When I teach my instrumental analysis course, one of my favorite experiments is when the students receive a bottle of tonic water, and then are asked to collect urine samples after consuming it. Following a liquid–liquid extraction, levels of urinary quinine are determined via fluorescence spectroscopy. The experiment provides a great example of the adsorption, distribution, metabolism, excretion phenomenon important to pharmacology and toxicology. Before consuming the tonic water, students are asked to collect a urine sample to use as a blank, because urine may contain an endogenous compound that fluoresces on the shoulder of the quinine fluorescence band. Surprisingly, although the students collect, treat, and analyze the blank appropriately, they often do nothing with the data they obtain.
The concept of blanks-samples lacking the analyte of interest used to determine or track the source of contamination or sample degradation and taken through the analytical process-is somewhat straightforward. However, it was noted fairly recently that even ASTM International (via Committee D19) is still struggling with defining what constituents should be present (1). Because blanks are used to trace sources of artificially introduced contamination, it is important to consider their particular analysis, and any potential problems, in determining necessary blanks, and often more than one type of blank is needed.

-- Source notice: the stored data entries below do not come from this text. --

/-- **CURVE-OPENNESS OF (1.7) ON ANY PLAQUETTE SET**: if a configuration-valued map `γ` is continuous at `x₀` (Pi topology of the bond matrices) and
`|γ x₀ (∂p) − 1| < δ` for `p ∈ S`, then the same holds for `γ x`, `x` near `x₀` — finitely many STRICT inequalities between continuous functions.
[cite: Balaban1985RegularSpaces, (1.7) p.77 (strict); Balaban1985Variational, (2),(6) p.278] -/
theorem eventually_plaqSmallOn {X : Type*} [TopologicalSpace X] {S : Set (Plaq P j)} {δ : ℝ} {γ : X → GaugeField P j (SU N)} {x₀ : X}
    (hγ : ContinuousAt (fun x (b : PBond P j) => γ x b) x₀) (h : PlaqSmallOn S δ (γ x₀)) :
    ∀ᶠ x in 𝓝 x₀, PlaqSmallOn S δ (γ x) := by
  have hq : ∀ q : Plaq P j, q ∈ S → ∀ᶠ x in 𝓝 x₀, dist1 (GaugeField.plaqHol (γ x) q) < δ := by
    intro q hq
    have hc : ContinuousAt (fun x => dist1 (GaugeField.plaqHol (γ x) q)) x₀ :=
      ((continuous_dist1_SU'.comp (continuous_plaqHol' q)).continuousAt).comp hγ
    exact hc.eventually_lt continuousAt_const (h q hq)
  have hall : ∀ q : Plaq P j, ∀ᶠ x in 𝓝 x₀, q ∈ S → dist1 (GaugeField.plaqHol (γ x) q) < δ := by
    intro q
    by_cases hqS : q ∈ S
    · exact (hq q hqS).mono fun x hx _ => hx
    · exact Filter.Eventually.of_forall fun x h' => absurd h' hqS
  exact (eventually_all.2 hall).mono fun x hx q hqS => hx q hqS

omit [NeZero N] in
/-- The embedded bond matrix `U(b) ∈ M_N(ℂ)` (through r11's `ιSU`) is a continuous function of the configuration. [folklore] -/
private theorem continuous_coe_ιSU_apply (b : PBond P j) :
    Continuous fun U : PBond P j → SU N => ((ιSU N (U b) : (MatA N)ˣ) : MatA N) := by
  simp only [coe_ιSU]
  exact continuous_subtype_val.comp (continuous_apply b)

omit [NeZero N] in
/-- The embedded inverse bond matrix `U(b)⁻¹ ∈ M_N(ℂ)` is a continuous function of the configuration. [folklore] -/
private theorem continuous_coe_ιSU_inv_apply (b : PBond P j) :
    Continuous fun U : PBond P j → SU N => ((ιSU N (U b)⁻¹ : (MatA N)ˣ) : MatA N) := by
  simp only [coe_ιSU]
  exact continuous_subtype_val.comp (continuous_apply b).inv

/-- The embedded plaquette matrix `(∂U)(p_{μν}(x)) ∈ M_N(ℂ)` (def-P11's `Sect2.plaqMat`) is continuous in the configuration. [cite: Balaban1985RegularSpaces, (1.2) p.76 (bookkeeping)] -/
private theorem continuous_plaqMat (x : Site P j) (μ ν : Fin P.d) (hμν : μ < ν) :
    Continuous fun U : PBond P j → SU N => Sect2.plaqMat U x μ ν hμν := by
  unfold Sect2.plaqMat
  simp only [coe_ιSU]
  exact continuous_subtype_val.comp (continuous_plaqHol' _)

/-- One term `R(U(x, x−e_ν))F_{αβ}(x−e_ν) − F_{αβ}(x)` of (1.2) (def-P11's `Sect2.coDivTerm`) is continuous in the configuration. [cite: Balaban1985RegularSpaces, (1.1)–(1.2) p.76 (bookkeeping)] -/
private theorem continuous_coDivTerm (x : Site P j) (ν α β : Fin P.d) (hαβ : α < β) :
    Continuous fun U : PBond P j → SU N => Sect2.coDivTerm U x ν α β hαβ := by
  have h1 := continuous_coe_ιSU_inv_apply (P := P) (N := N) (j := j) ⟨x.unshift ν, ν⟩
  have h2 := continuous_coe_ιSU_apply (P := P) (N := N) (j := j) ⟨x.unshift ν, ν⟩
  have h3 := continuous_plaqMat (P := P) (N := N) (x.unshift ν) α β hαβ
  have h4 := continuous_plaqMat (P := P) (N := N) x α β hαβ
  unfold Sect2.coDivTerm
  exact ((h1.mul h3).mul h2).sub h4

/-- **THE CO-DIVERGENCE `η·(D^{η*}_U ∂U)(x, x+e_μ)` OF (1.2) IS A CONTINUOUS FUNCTION OF THE CONFIGURATION** (def-P11's `Sect2.coDivSum`: a finite sum
of products of bond matrices, plaquette matrices and their inverses in `M_N(ℂ)`). [cite: Balaban1985RegularSpaces, (1.1)–(1.2) p.76, (1.9) p.77] -/
theorem continuous_coDivSum (x : Site P j) (μ : Fin P.d) :
    Continuous fun U : PBond P j → SU N => Sect2.coDivSum U x μ := by
  unfold Sect2.coDivSum
  refine continuous_finsetSum _ fun ν _ => ?_
  by_cases h1 : ν < μ
  · simp only [dif_pos h1]
    exact continuous_coDivTerm x ν ν μ h1
  · by_cases h2 : μ < ν
    · simp only [dif_neg h1, dif_pos h2]
      exact (continuous_coDivTerm x ν μ ν h2).neg
    · simp only [dif_neg h1, dif_neg h2]
      exact continuous_const
import Literature.Topology.FourManifolds.LeeRasmussenMergeCanonicalProofs
import HarnessLib

/-!
# The split map of a connected sum of Gauss diagrams

Companion of `KhConnSumMerge` (the merge map `m : C(G) ⊗ C(H) → C(G # H)`). For Gauss diagrams
`G`, `H` (at least one chord each) the **split map**

  `Δ : C(G # H) → C(G) ⊗ C(H)`

of the cube complexes over the Frobenius system `A = R[X]/(X² - hX - t)` is the map induced by the
*inverse* saddle cobordism, from the connected sum `D₁ # D₂` back to the split union `D₁ ⊔ D₂`, at
the band where the connected sum was made: on enhanced states it keeps the states and the labels
off the base circle and comultiplies the label of the glued base circle of `G # H` into the labels
of the two base circles of the blocks (`splitEntry`, written with the abstract split incidence
number `KhFace.splitInc` of `KhFaces` along the surgery relation `GaussDiagram.connSum_surg` of
`KhConnSumStates`; `Δ(1) = 1 ⊗ X + X ⊗ 1 - h 1 ⊗ 1`, `Δ(X) = X ⊗ X + t 1 ⊗ 1`). Exactly dual to
`mergeEntry`, which uses the multiplication. Since the tree has no tensor product of complexes,
`Δ` is recorded as a family of linear maps
`splitMap k i j : Cᵏ(G # H) → (functions on pairs of enhanced states of degrees i, j)`
(meaningful for `k = i + j`, zero otherwise), an element of `Cⁱ(G) ⊗ Cʲ(H)` being a function on
pairs of basis vectors.

Main results:

* `sum_incidence_mul_splitEntry` — **`Δ` is a chain map**, entrywise:
  `Σ_{u'} ⟨d u, u'⟩ Δ(u'; s₁', s₂') = Σ_{s₁} Δ(u; s₁, s₂') ⟨d s₁, s₁'⟩ + (-1)^{|σ₁'|} Σ_{s₂} Δ(u; s₁', s₂) ⟨d s₂, s₂'⟩`
  under the merge/split dichotomy for `G` and `H` (the unsigned identity is the abstract face
  theorem `KhFace.face_comm` for the face "split the base circle / flip a chord", the Koszul signs
  are `edgeSign_append_castAdd/natAdd`); linear form `khovanovD_splitMap`
  (`Δ ∘ d = (d ⊗ 1 + (-1)^{deg} 1 ⊗ d) ∘ Δ`);
* degrees (`§ Degrees`): `Δ` is homogeneous of homological degree `0`
  (`homDegree_eq_of_splitEntry_ne_zero`) and, in Lee's system `h = 0`, **filtered of quantum
  degree `-1`** (`qDegree_le_of_splitEntry_ne_zero`, `qDegree_add_ge_of_splitMap_ne_zero`,
  `le_qMin_splitMap_apply`): `χ = -1` for the saddle;
* Lee theory (`§ LeeCoord`, `§ Canonical`; `(R, h, t) = (ℚ, 0, 1)`): the Lee coordinates of
  `Δ z` on pairs are `2 ⟨z, glue u₁ u₂⟩` on pairs of monomials agreeing on the base arcs and `0`
  otherwise (`leeCoord₂_splitMap`: `Δ 𝐚 = 𝐚 ⊗ 𝐚`, `Δ 𝐛 = 𝐛 ⊗ 𝐛` read through the orthogonality
  `Mᵀ M = 2`); hence **Rasmussen's Prop. 4.1 for the split map, exact form**: on the dual canonical
  generators `ŝ_u = (leeCoord 0)⁻¹ e_u`, `Δ(ŝ_{glue u₁ u₂}) = 2 · ŝ_{u₁} ⊗ ŝ_{u₂}`
  (`splitMap_leeCoord_symm_single`), `Δ(ŝ_t(G # H)) = 2 · ŝ_t(G) ⊗ ŝ_t(H)` (`splitMap_leeState₀`),
  and in Lee's own normalisation `Δ(𝐬_t(G # H)) = 𝐬_t(G) ⊗ 𝐬_t(H)` on the nose
  (`splitMap_leeBasis_leeState₀`).

With the merge map this is the second half of the saddle calculus behind the additivity
`s(K₁ # K₂) = s(K₁) + s(K₂)` (Rasmussen (2010), Prop. 3.11), whose tree proof
(`rasmussenInvariant_connSum`) had to take a detour through mirror images for want of `Δ`.
Everything is proved; no named fact is introduced.

## References

* M. Khovanov, *A categorification of the Jones polynomial*, Duke Math. J. 101 (2000), §2.2
  (the algebra `A`, `Δ`), §7.4 (connected sum: `C(D₁ # D₂)` versus `C(D₁) ⊗ C(D₂)`).
  [cite: Khovanov2000, §7.4]
* J. Rasmussen, *Khovanov homology and the slice genus*, Invent. Math. 182 (2010) 419–447
  (arXiv:math/0402131), §4.1–4.2 (maps of elementary cobordisms, filtered of degree `χ`),
  Prop. 4.1 (canonical generators go to nonzero multiples of canonical generators), Lemma 3.8,
  Prop. 3.11. [cite: Rasmussen2010, Prop. 4.1]
* E. S. Lee, *An endomorphism of the Khovanov invariant*, Adv. Math. 197 (2005) 554–586, §4
  (`Δ 𝐚 = 𝐚 ⊗ 𝐚`, `Δ 𝐛 = 𝐛 ⊗ 𝐛`). [cite: Lee2005, §4]
* D. Bar-Natan, *On Khovanov's categorification of the Jones polynomial*, Algebr. Geom. Topol. 2
  (2002), §3.2 (gradings, signs). [cite: BarNatan2002, §3.2]

## Design notes

Hypotheses `0 < G.n`, `0 < H.n` (needed by `GaussDiagram.arcEquiv`) are carried throughout, as in
`KhConnSumMerge`, whose block calculus (`edgeVal_connSum_castAdd/natAdd`, `KhFace.labSumEquiv`, …)
is reused. The target of `splitMap k i j` is the function space
`G.degStates i → H.degStates j → R` (coefficients on pairs of basis vectors `s₁ ⊗ s₂`); the tensor
differential is written out as `d ⊗ 1` acting on the first variable and `1 ⊗ d` on the second
(`khovanovD_splitMap`), and the Lee coordinates of such a function are taken in each variable
(`leeCoord₂`, the tensor square of `leeCoord 0`).
-/

open Function Finset

noncomputable section

namespace Literature.Topology.FourManifolds

namespace GaussDiagram

variable (G H : GaussDiagram) (hG : 0 < G.n) (hH : 0 < H.n)

/-! ## The split map: entries -/

section Split

variable {R : Type} [CommRing R] (h t : R)

/-- **The entries of the split map** `Δ : C(G # H) → C(G) ⊗ C(H)` on enhanced states: zero unless
the state of `u` is the pair of states of `s₁`, `s₂`, and then the abstract split incidence number
of `KhFaces` — the labels of `s₁`, `s₂` agree with those of `u` off the glued base circle of `u`,
and the labels of the two base circles come with the structure constant
`splitCoeff (label of the glued circle) (label of the base circle of s₁) (label of the base circle of s₂)`
of the comultiplication `Δ(1) = 1 ⊗ X + X ⊗ 1 - h 1 ⊗ 1`, `Δ(X) = X ⊗ X + t 1 ⊗ 1` of
`A = R[X]/(X² - hX - t)`. This is the map induced by the saddle from `D₁ # D₂` to `D₁ ⊔ D₂`
(Khovanov (2000), §7.4; Rasmussen (2010), §4.1), dual to `mergeEntry`. [cite: Khovanov2000, §7.4] -/
def splitEntry (u : (G.connSum H).EnhancedState) (s₁ : G.EnhancedState) (s₂ : H.EnhancedState) : R :=
  if u.state = Fin.append s₁.state s₂.state then
    KhFace.splitInc R h t ((G.connSum H).circleOf u.state ∘ G.arcEquiv H hG hH)
      (u.label ∘ G.arcEquiv H hG hH) (Sum.elim s₁.label s₂.label) (Sum.inl G.baseArc) (Sum.inr H.baseArc)
  else 0

/-- Entries of the split map vanish off the paired state. [folklore] -/
theorem splitEntry_of_ne {u : (G.connSum H).EnhancedState} {s₁ : G.EnhancedState} {s₂ : H.EnhancedState}
    (hu : u.state ≠ Fin.append s₁.state s₂.state) : G.splitEntry H hG hH h t u s₁ s₂ = 0 :=
  if_neg hu

/-- Entries of the split map over the paired state. [folklore] -/
theorem splitEntry_of_eq {u : (G.connSum H).EnhancedState} {s₁ : G.EnhancedState} {s₂ : H.EnhancedState}
    (hu : u.state = Fin.append s₁.state s₂.state) :
    G.splitEntry H hG hH h t u s₁ s₂ =
      KhFace.splitInc R h t ((G.connSum H).circleOf u.state ∘ G.arcEquiv H hG hH)
        (u.label ∘ G.arcEquiv H hG hH) (Sum.elim s₁.label s₂.label) (Sum.inl G.baseArc) (Sum.inr H.baseArc) :=
  if_pos hu

/-- A nonzero entry of the split map sits over the paired state. [folklore] -/
theorem state_eq_of_splitEntry_ne_zero {u : (G.connSum H).EnhancedState} {s₁ : G.EnhancedState}
    {s₂ : H.EnhancedState} (hu : G.splitEntry H hG hH h t u s₁ s₂ ≠ 0) :
    u.state = Fin.append s₁.state s₂.state := by
  by_contra hne
  exact hu (G.splitEntry_of_ne H hG hH h t hne)

end Split

/-! ## The split map is a chain map -/

section ChainMap

variable {R : Type} [CommRing R] (h t : R)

Blanks serve a vital role in quantitative analysis, and are often required by regulatory agencies as part of their quality control schemes. This month's column explores the various types of blanks, and their use to provide further insight to sample preparation schemes. For example, appropriate use of blanks recently solved a riddle in our laboratory. The source of errant peaks in an ultrahigh-pressure liquid chromatography (UHPLC) separation were difficult to identify until a solvent (reagent) blank was used, and it was determined that inexperienced researchers had introduced contamination directly into the source bottle of acetonitrile used in the analysis.

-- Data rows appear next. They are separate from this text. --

import Literature.NumberTheory.Rogawski1990.TamagawaSingularFinPartners           -- ★ p847832 + p847860 (LH5-p01 (g0)): `exists_singularFinMembers_of_partners` — the members of ANY (HAAR)(COH-fin)(LEV)(CEN) partners, BY NAME
import Literature.NumberTheory.Rogawski1990.TamagawaSingularMembersFinTFCovol   -- ★ p844690: the HEAD `TamagawaSingularMembersFinTFCovolClosed` (BY NAME) + every currency the organs read
import Literature.NumberTheory.Rogawski1990.TamagawaSingularKappaTransportQ
import Literature.NumberTheory.Rogawski1990.TamagawaSingularCovolEqCertificateOfPin
import Literature.NumberTheory.Rogawski1990.TamagawaSingularTprimeScalarTransportDef
import Literature.NumberTheory.Weil1982.UnitaryFinCentralizerTopFormHaar      -- ★ p850468 D1 «TAMAGAWA DENSITY (defs)»
import Literature.NumberTheory.Rogawski1990.TamagawaSingularFinPartnersExplicit   -- ★ D2 «LEVEL-NORMALISED EXPLICIT PARTNERS (defs)»: `TamagawaFinPartners.finPartnerJ`
import Literature.NumberTheory.Rogawski1990.TamagawaSingularFinPartnersLevel      -- ★ p850538 J3 «LEV» (F0P2-p02 (g16)): `TamagawaFinPartners.forall_eventually_finPartnerJ_apply_level_eq_one`
import Literature.NumberTheory.Rogawski1990.TamagawaFinPartnersMembers            -- ★ p850539 J4 «MEMBERS» (LH5-p04 (g2)): `exists_forall_isQuotientOf_smul_finTamagawaPartner`
import Literature.NumberTheory.Weil1982.UnitaryFinTopFormGuardSemisimple          -- ★ p850624∕p850732 J0 «NONDEG» guard head (LH5-p04 (g2) over ★ p850684∕p850701 F0P3-p04 (g15), ★ p850546∕p850617 LH5-p01 (g2)): `forall_lieBallVol_ne_zero_of_guard`
import Literature.NumberTheory.Weil1982.UnitaryFinTopFormOrderIndependence        -- ★ p850836 (J2-core) «ORDER-INDEPENDENCE of |ω_β|_v» (LH4-p02 (g4) over ★ p850699 FILE A, ★ p850741 𝒪₀-stability LH5-p03 (g2), ★ p850813 (VOL) LH5-p05 (g3)): `tamagawaDensity_mul_relIndex_conj_eq`
import Literature.NumberTheory.Rogawski1990.TamagawaSingularFinPartnersTransport  -- ★ p850562 J2-transport at `t^J` (LH5-p01 (g2) over ★ p850523): `TamagawaFinPartners.map_finPartnerJ_conj_eq_of_relIndex`
import Literature.NumberTheory.Weil1982.UnitaryFinTopFormHyperspecialDensityCofinite  -- ★ p851015 (LH5-p01 (g3)) HS-E: the `(wv, s, hs)` currency, `Λ_v`-corrected densities, Euler multipliability (Z0 road)
import Literature.MeasureTheory.Group.InvariantQuotientScaling                          -- ★ `quotientMeasure_smul_measure` (HEAD: cancel the common scalar)
import Literature.NumberTheory.Weil1982.UnitaryFinTopFormSingularEulerMultipliable    -- ★ p851147 (LH5-p01 (g3)) organ Z0 DERIVED: `UnitaryFinTopForm.singularEulerMultipliable`
import Literature.NumberTheory.Rogawski1990.TamagawaSingularLevelScalarStable         -- ★ p851039 (LH5-p03 (g3)) organ Z3 DERIVED: `TamagawaFinPartners.levelScalar_toLocal_toAdelic_out_eq_of_stableClass_eq`
import Literature.NumberTheory.Automorphic.AdelicUnitaryCentralizerCovolCongr     -- ★ p851410 (W3′) (this seat)
import Literature.NumberTheory.Rogawski1990.SingularFramePairRigid                  -- ★ p851393 (W4a) (LH5-p03 (g4))
import Literature.NumberTheory.Automorphic.ArchCongruenceTransport                  -- ★ `transpose_map_formCongr_cm`, `anisotropic_formCongr_cm`
import Literature.NumberTheory.Automorphic.UnitaryGroupOrbitalIntegralArchFinSplit  -- ★ `adelicProdEquiv_symm_archPart_finPart`
import HarnessLib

Blank samples are collected, stored, treated, and analyzed in a manner as close to that for authentic samples as possible to account for contaminants and other potential interferents or potential sample degradation. Any analytical signal emanating from a blank sample that is absent in a blank solvent can be attributed to contamination. Proper handling and treatment of blanks is absolutely essential, since, in many cases, analytical results are calculated by subtracting the contribution of the blank to the analytical signal. Because blanks may be collected at any point during an analytical scheme, they may account for different items that may arise during the analysis. Thus, it is important to gain an understanding of the terminology used, and what these blanks potential correct. Examples of different types of blanks, primarily gleaned from U.S. Geological Survey (USGS), Environmental Protection Agency (EPA), and Food and Drug Administration (FDA) websites, include, but are not limited to
Figure 1 shows the relationship between the most common types of blanks and their coverage-that is, the breadth for which they correct (including sample matrix, reagents, and equipment) (2). It is worthwhile to note that blank samples are separate from reference samples, control samples, spiked samples, and replicate samples, each of which serve a distinct purpose. According to EPA standards (3), acceptable blanks have target analyte concentrations less than half of the low limit of quantification. Exceptions for blanks containing analyte levels greater than the acceptance limits exist, and criteria for selecting blanks may vary between regulatory methods. Similarly, method blanks are run periodically within each suite of samples to assess sample carryover.
Figure 1: Depiction of the coverage, from sample to laboratory to field, of different sources of contamination and sample blanks used to account for them (modified from reference 2).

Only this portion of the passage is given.